*** Opening of Extracted information ***
/-- GEOMETRIC weak non-degeneracy of the Brieskorn–Pham polynomial: ✓ `BrieskornPhamSpecimen.weaklyNondegenerate_f` (field-general) over `AlgebraicClosure k`. [plumbing] -/
theorem geom_weaklyNondegenerate_f (c a₀ a₁ a₂ a₃ : ℕ)
    (ha₀ : ((a₀ : ℕ) : k) ≠ 0) (ha₁ : ((a₁ : ℕ) : k) ≠ 0) (ha₂ : ((a₂ : ℕ) : k) ≠ 0) (ha₃ : ((a₃ : ℕ) : k) ≠ 0)
    (f : MvPolynomial (Fin 5) k) (hf : f = X 4 ^ c + X 0 ^ a₀ + X 1 ^ a₁ + X 2 ^ a₂ + X 3 ^ a₃) :
    ∀ w : Fin 5 → ℝ, (∀ i, 0 < w i) →
      IsWeaklyNondegenerateAlong w ((map (algebraMap k (AlgebraicClosure k)) f : MvPolynomial (Fin 5) (AlgebraicClosure k)) :
        MvPowerSeries (Fin 5) (AlgebraicClosure k)) :=
  BrieskornPhamSpecimen.weaklyNondegenerate_f (AlgebraicClosure k) c a₀ a₁ a₂ a₃ (natCast_ne_zero_algebraicClosure k a₀ ha₀)
    (natCast_ne_zero_algebraicClosure k a₁ ha₁) (natCast_ne_zero_algebraicClosure k a₂ ha₂) (natCast_ne_zero_algebraicClosure k a₃ ha₃) _
    (map_f k (AlgebraicClosure k) c a₀ a₁ a₂ a₃ f hf)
*** Close of Extracted information ***
### What is being asked
Would you print, exactly as written, every line above from the one holding "MvPowerSeries (Fin 5)" through the one holding "BrieskornPhamSpecimen.weaklyNondegenerate_f (AlgebraicClosure k)", with both included and no other lines?

### Reply
        MvPowerSeries (Fin 5) (AlgebraicClosure k)) :=
  BrieskornPhamSpecimen.weaklyNondegenerate_f (AlgebraicClosure k) c a₀ a₁ a₂ a₃ (natCast_ne_zero_algebraicClosure k a₀ ha₀)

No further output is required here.